C'est lent, mais c'est beau. E.SULEIMAN marque chaque scène de sa griffe si poétique, si étrange, si drôle...Les acteurs sont magnétiques, l'ambiance, soutenue par de la musique orientale magnifique, est spéciale, parfois ennuyante. Mais on ressort de la salle en se disant qu'on a vu là la dure réalité : une Palestine assiégée et occupée de force par le gouvernement et l'armée israélienne, qui humilient quotidiennement des milliers de personnes. Comme dit la femme et sa poussette dans une scène : "rentre chez toi" dit le soldat, - "rentrer chez moi ? Toi, rentre chez toi !" ...!!!
Ce n'est pas mauvais, le début est intéressant mais la fin un peu lourde. Beaucoup de temps passé à comprendre où et quand ça se passe, quant au côté burlesque et cocasse évoqué par certains critiques il est plus que discret. Disons qu'on sourit deux ou trois fois. Je plains l'acteur qui tient le rôle d'Elie Suleiman, cantonné dans un rôle de mannequin raide et muet, ce doit être frustrant. Les longues séquences muettes avec regards intenses que l'on retrouve de plus en plus souvent dans les films deviennent fatigants. Un bon point : ce film n'est pas manichéen mais du coup on on ne sait plus où on en est.
Quelle déception ! La bande annonce contient tout le film...Malgré mes efforts du réalisateur n'est pas roberto Benigni ou Tati qui veut ! Bref, la pseudo poésie et "l'humour" froid tombent complètement à plat...On ne s'accorche à aucun personne. Je ne comprend pas du tout les éloges des critiques pros...ou plutôt si..je les comprend très bien. C'est politiquement correct de s'extasier devant un film qui traite des drames qui se jouebt au Moyen Orient. Bref, chose qui ne m'arrive jamais, je suis sorti avant la fin.
Etrange. C’est le sentiment qui ressort de ce film. Le niveau humouristique de ce film est déconcertant mais revivifiant. C’est un bel hommage qu’Elia Suleiman rend ici à ses parents. Une histoire simple sur une toile de fond historique qui ne l’est pas.

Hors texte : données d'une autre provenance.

/-- **Liouville for the sphere leapfrog**: a trajectory preserves `uniformSphere ⊗ Lebesgue`. -/
theorem measurePreserving_leapfrogPerm_pow (h2 : 2 ≤ Fintype.card m) {F : (EuclideanSpace ℝ m) → (EuclideanSpace ℝ m)} (hF : Measurable F)
    (δ : ℝ) (n : ℕ) :
    MeasurePreserving ⇑(leapfrogPerm F δ ^ n)
      ((uniformSphere (volume : Measure (EuclideanSpace ℝ m))).prod (volume : Measure (EuclideanSpace ℝ m)))
      ((uniformSphere (volume : Measure (EuclideanSpace ℝ m))).prod (volume : Measure (EuclideanSpace ℝ m))) := by
  refine measurePreserving_perm_pow ?_ n
  rw [leapfrogPerm, Equiv.Perm.coe_mul, Equiv.Perm.coe_mul]
  have hK := measurePreserving_ambientKick hF (δ / 2) (uniformSphere (volume : Measure (EuclideanSpace ℝ m)))
  have hD := measurePreserving_ambientDrift h2 δ (sphereDefault : (sphere (0 : EuclideanSpace ℝ m) 1))
  exact (hK.comp hD).comp hK

/-- … and so does the proposal "trajectory then flip". -/
theorem measurePreserving_sphereProposal (h2 : 2 ≤ Fintype.card m) {F : (EuclideanSpace ℝ m) → (EuclideanSpace ℝ m)} (hF : Measurable F)
    (δ : ℝ) (n : ℕ) :
    MeasurePreserving ⇑((flipPerm : Equiv.Perm ((sphere (0 : EuclideanSpace ℝ m) 1) × (EuclideanSpace ℝ m))) * leapfrogPerm F δ ^ n)
      ((uniformSphere (volume : Measure (EuclideanSpace ℝ m))).prod (volume : Measure (EuclideanSpace ℝ m)))
      ((uniformSphere (volume : Measure (EuclideanSpace ℝ m))).prod (volume : Measure (EuclideanSpace ℝ m))) := by
  rw [Equiv.Perm.coe_mul]
  exact (measurePreserving_ambientFlip _).comp (measurePreserving_leapfrogPerm_pow h2 hF δ n)

/-- **HMC ON THE SITE SPHERE IS EXACT** (E–S §2.2 with ambient momenta).  Target `e^{−S}·σ`
(`σ` = uniform probability on `S^{d−1}`, `d ≥ 2`); momenta `p ∈ ℝ^d` refreshed from
`Z⁻¹ e^{−T}·Lebesgue`; proposal = `n` steps of (half kick by ANY measurable `F`, exact geodesic
drift of the tangential momentum with the normal component carried, half kick) then the momentum
flip; accept with `min(1, e^{−ΔH})`, `H = S + T`; forget the momentum.  The configuration chain
leaves `e^{−S}·σ` invariant — for every step size, trajectory length and force field. -/
theorem sphere_hmc_config_exact (h2 : 2 ≤ Fintype.card m) {S : (sphere (0 : EuclideanSpace ℝ m) 1) → ℝ} (hS : Measurable S)
    {T : (EuclideanSpace ℝ m) → ℝ} (hT : Measurable T) {F : (EuclideanSpace ℝ m) → (EuclideanSpace ℝ m)} (hF : Measurable F) (δ : ℝ) (n : ℕ)
    (hZ0 : (volume : Measure (EuclideanSpace ℝ m)).withDensity (fun p => ENNReal.ofReal (Real.exp (-T p))) Set.univ ≠ 0)
    (hZtop : (volume : Measure (EuclideanSpace ℝ m)).withDensity (fun p => ENNReal.ofReal (Real.exp (-T p))) Set.univ ≠ ⊤) :
    ProbabilityTheory.Kernel.Invariant
      (refreshUpdate
        (involMH ⇑((flipPerm : Equiv.Perm ((sphere (0 : EuclideanSpace ℝ m) 1) × (EuclideanSpace ℝ m))) * leapfrogPerm F δ ^ n)
          (measurePreserving_sphereProposal h2 hF δ n).measurable fun z : (sphere (0 : EuclideanSpace ℝ m) 1) × (EuclideanSpace ℝ m) => S z.1 + T z.2)
        (((volume : Measure (EuclideanSpace ℝ m)).withDensity (fun p => ENNReal.ofReal (Real.exp (-T p))) Set.univ)⁻¹ •
          (volume : Measure (EuclideanSpace ℝ m)).withDensity fun p => ENNReal.ofReal (Real.exp (-T p))))
      ((uniformSphere (volume : Measure (EuclideanSpace ℝ m))).withDensity fun x => ENNReal.ofReal (Real.exp (-S x))) :=
  hmc_config_exact hS hT (involutive_sphereProposal F δ n) (measurePreserving_sphereProposal h2 hF δ n)
    hZ0 hZtop

/-- **THMC ON THE SITE SPHERE IS EXACT** (Lüscher's HMC in trivializing-map variables, as run on
CP(N−1) by Engel–Schaefer): with a field transformation `Φ` of the sphere of positive measurable
Jacobian `J` for `σ`, run the sphere HMC above for the pulled-back action `S∘Φ − log J` and REPORT
`Φ` of the state: `e^{−S}·σ` is invariant. -/
theorem sphere_thmc_config_exact (h2 : 2 ≤ Fintype.card m) {Φ : (sphere (0 : EuclideanSpace ℝ m) 1) ≃ᵐ (sphere (0 : EuclideanSpace ℝ m) 1)} {J : (sphere (0 : EuclideanSpace ℝ m) 1) → ℝ}
    (hJ : ∀ x, 0 < J x) (hJm : Measurable J)
    (hΦ : HasJacobian (uniformSphere (volume : Measure (EuclideanSpace ℝ m))) Φ fun x => ENNReal.ofReal (J x))
    {S : (sphere (0 : EuclideanSpace ℝ m) 1) → ℝ} (hS : Measurable S) {T : (EuclideanSpace ℝ m) → ℝ} (hT : Measurable T) {F : (EuclideanSpace ℝ m) → (EuclideanSpace ℝ m)} (hF : Measurable F)
    (δ : ℝ) (n : ℕ)
    (hZ0 : (volume : Measure (EuclideanSpace ℝ m)).withDensity (fun p => ENNReal.ofReal (Real.exp (-T p))) Set.univ ≠ 0)
    (hZtop : (volume : Measure (EuclideanSpace ℝ m)).withDensity (fun p => ENNReal.ofReal (Real.exp (-T p))) Set.univ ≠ ⊤) :
    ProbabilityTheory.Kernel.Invariant
      (conjKernel
        (refreshUpdate
          (involMH ⇑((flipPerm : Equiv.Perm ((sphere (0 : EuclideanSpace ℝ m) 1) × (EuclideanSpace ℝ m))) * leapfrogPerm F δ ^ n)
            (measurePreserving_sphereProposal h2 hF δ n).measurable
            fun z : (sphere (0 : EuclideanSpace ℝ m) 1) × (EuclideanSpace ℝ m) => (S (Φ z.1) - Real.log (J z.1)) + T z.2)
          (((volume : Measure (EuclideanSpace ℝ m)).withDensity (fun p => ENNReal.ofReal (Real.exp (-T p))) Set.univ)⁻¹ •
            (volume : Measure (EuclideanSpace ℝ m)).withDensity fun p => ENNReal.ofReal (Real.exp (-T p))))
        Φ)
      ((uniformSphere (volume : Measure (EuclideanSpace ℝ m))).withDensity fun x => ENNReal.ofReal (Real.exp (-S x))) :=
  thmc_config_exact hJ hJm hΦ hS hT (involutive_sphereProposal F δ n)
    (measurePreserving_sphereProposal h2 hF δ n) hZ0 hZtop

/-! ### The Gaussian kinetic energy `T = ‖p‖²/2` -/

omit [DecidableEq m] [Nonempty m] in
/-- The Gaussian momentum weight has a finite, non-zero normalisation on `ℝ^d`. -/
theorem gaussianWeight_univ_ne_zero_ne_top :
    (volume : Measure (EuclideanSpace ℝ m)).withDensity (fun p => ENNReal.ofReal (Real.exp (-(‖p‖ ^ 2 / 2)))) Set.univ ≠ 0 ∧
    (volume : Measure (EuclideanSpace ℝ m)).withDensity (fun p => ENNReal.ofReal (Real.exp (-(‖p‖ ^ 2 / 2)))) Set.univ ≠ ⊤ := by
  have hmeas : Measurable fun p : (EuclideanSpace ℝ m) => ENNReal.ofReal (Real.exp (-(‖p‖ ^ 2 / 2))) :=
    (Real.measurable_exp.comp (measurable_norm.pow_const 2 |>.div_const 2).neg).ennreal_ofReal
  rw [withDensity_apply _ MeasurableSet.univ, Measure.restrict_univ]
  constructor
  · intro h0
    rw [lintegral_eq_zero_iff hmeas] at h0
    have h1 : (volume : Measure (EuclideanSpace ℝ m)) {p | ENNReal.ofReal (Real.exp (-(‖p‖ ^ 2 / 2))) ≠ 0} = 0 := by
      have := h0
      rw [Filter.EventuallyEq, ae_iff] at this
      simpa using this
    have huniv : {p : (EuclideanSpace ℝ m) | ENNReal.ofReal (Real.exp (-(‖p‖ ^ 2 / 2))) ≠ 0} = Set.univ := by
      refine Set.eq_univ_of_forall fun p => ?_
      rw [Set.mem_setOf_eq, Ne, ENNReal.ofReal_eq_zero, not_le]
      exact Real.exp_pos _
    rw [huniv] at h1
    exact isOpen_univ.measure_ne_zero (volume : Measure (EuclideanSpace ℝ m)) Set.univ_nonempty h1
  · have hint : Integrable (fun p : (EuclideanSpace ℝ m) => Real.exp (-(‖p‖ ^ 2 / 2))) (volume : Measure (EuclideanSpace ℝ m)) := by
      have h := GaussianFourier.integral_rexp_neg_mul_sq_norm (V := (EuclideanSpace ℝ m)) (b := 1 / 2) (by norm_num)
      have hfun : (fun p : (EuclideanSpace ℝ m) => Real.exp (-(1 / 2) * ‖p‖ ^ 2)) = fun p => Real.exp (-(‖p‖ ^ 2 / 2)) := by
        funext p; congr 1; ring
      rw [hfun] at h
      by_contra hni
      rw [integral_undef hni] at h
      have hpos : 0 < (Real.pi / (1 / 2)) ^ ((Module.finrank ℝ (EuclideanSpace ℝ m) : ℝ) / 2) := by positivity
      exact hpos.ne h
    exact (hint.lintegral_lt_top).ne

/-- **HMC on the site sphere with Gaussian momenta is exact** (`T = ‖p‖²/2`, the E–S choice; for a
tangent force the normal component of `p` is then inert: `inner_ambientKick`, `inner_ambientDrift`,
`norm_sq_eq_tangential_add_normal`). -/
theorem sphere_hmc_gaussian_exact (h2 : 2 ≤ Fintype.card m) {S : (sphere (0 : EuclideanSpace ℝ m) 1) → ℝ} (hS : Measurable S)
    {F : (EuclideanSpace ℝ m) → (EuclideanSpace ℝ m)} (hF : Measurable F) (δ : ℝ) (n : ℕ) :
    ProbabilityTheory.Kernel.Invariant
      (refreshUpdate
        (involMH ⇑((flipPerm : Equiv.Perm ((sphere (0 : EuclideanSpace ℝ m) 1) × (EuclideanSpace ℝ m))) * leapfrogPerm F δ ^ n)
          (measurePreserving_sphereProposal h2 hF δ n).measurable
          fun z : (sphere (0 : EuclideanSpace ℝ m) 1) × (EuclideanSpace ℝ m) => S z.1 + ‖z.2‖ ^ 2 / 2)
        (((volume : Measure (EuclideanSpace ℝ m)).withDensity (fun p => ENNReal.ofReal (Real.exp (-(‖p‖ ^ 2 / 2)))) Set.univ)⁻¹ •
          (volume : Measure (EuclideanSpace ℝ m)).withDensity fun p => ENNReal.ofReal (Real.exp (-(‖p‖ ^ 2 / 2)))))
      ((uniformSphere (volume : Measure (EuclideanSpace ℝ m))).withDensity fun x => ENNReal.ofReal (Real.exp (-S x))) :=
  sphere_hmc_config_exact h2 hS (T := fun p : (EuclideanSpace ℝ m) => ‖p‖ ^ 2 / 2)
    ((measurable_norm.pow_const 2).div_const 2) hF δ n
    gaussianWeight_univ_ne_zero_ne_top.1 gaussianWeight_univ_ne_zero_ne_top.2

end HMC

end Summit.Ventures.LatticeQCDFlow.Exactness

end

Il y a du Buster Keaton chez Elia Suleiman, quand il se tient devant la caméra pour jouer son propre rôle, impassible, yeux à fleur de peau, bras ballants; l'histoire de Nazareth, maisons blanches aux jolies petites cours avec leurs pots de fleurs luxuriantes, oliviers géants (sous lesquels on fusille); l'histoire de la famille Suleiman, étrangers enfermés dans leur pays natal, il eût été facile de les peindre sous une lumière dramatique. L'originalité, la force du film de Suleiman, c'est de gommer le drame, de revisiter le destin de sa famille avec un oeil décalé ; partout, des petits traits sarcastiques; le soldat israélien trop petit pour bander les yeux du condamné qui va chercher une pierre pour grimper; vue à travers les fenêtres d'un hôpital, la course poursuite entre soldats et personnel hospitalier: entre, le brancard où on a déposé le combattant palestinien blessé.... Dans une autre scène, qui cette fois ci se passe à Ramallah, dans un contexte beaucoup plus pesant, la tourelle d'un char suit les mouvements d'un jeune homme qui vient de déposer un sac plastique dans une poubelle (suspect) et arpente la rue avec animation: il donne, dans son téléphone portable, des indications à un pote pour une soirée disco... le soir venu, devant la soirée, les flics israéliens beuglent dans leur porte-voix "couvre-feu! couvre-feu!" tandis que l'un d'entre eux scande avec la tête le rythme de la musique... Le film commence en 48 avec la passivité ahurie par laquelle les édiles palestiniens "accueillent" leurs colonisateurs. Ce qu'on peut lui reprocher ce sont quelques longueurs, un emploi un peu excessif du comique de répétition, nécessaire pour nous faire ressentir l'enfermement de ces vies qui se réduisent au ressassement des mêmes gestes. Il faut évidemment aller voir ce film indispensable pour comprendre le tragique de ces vies palestiniennes volées, creuset où s'est fabriquée la violence de notre monde actuel et où ont germé ses monstres les plus affreux: Al Quaïda.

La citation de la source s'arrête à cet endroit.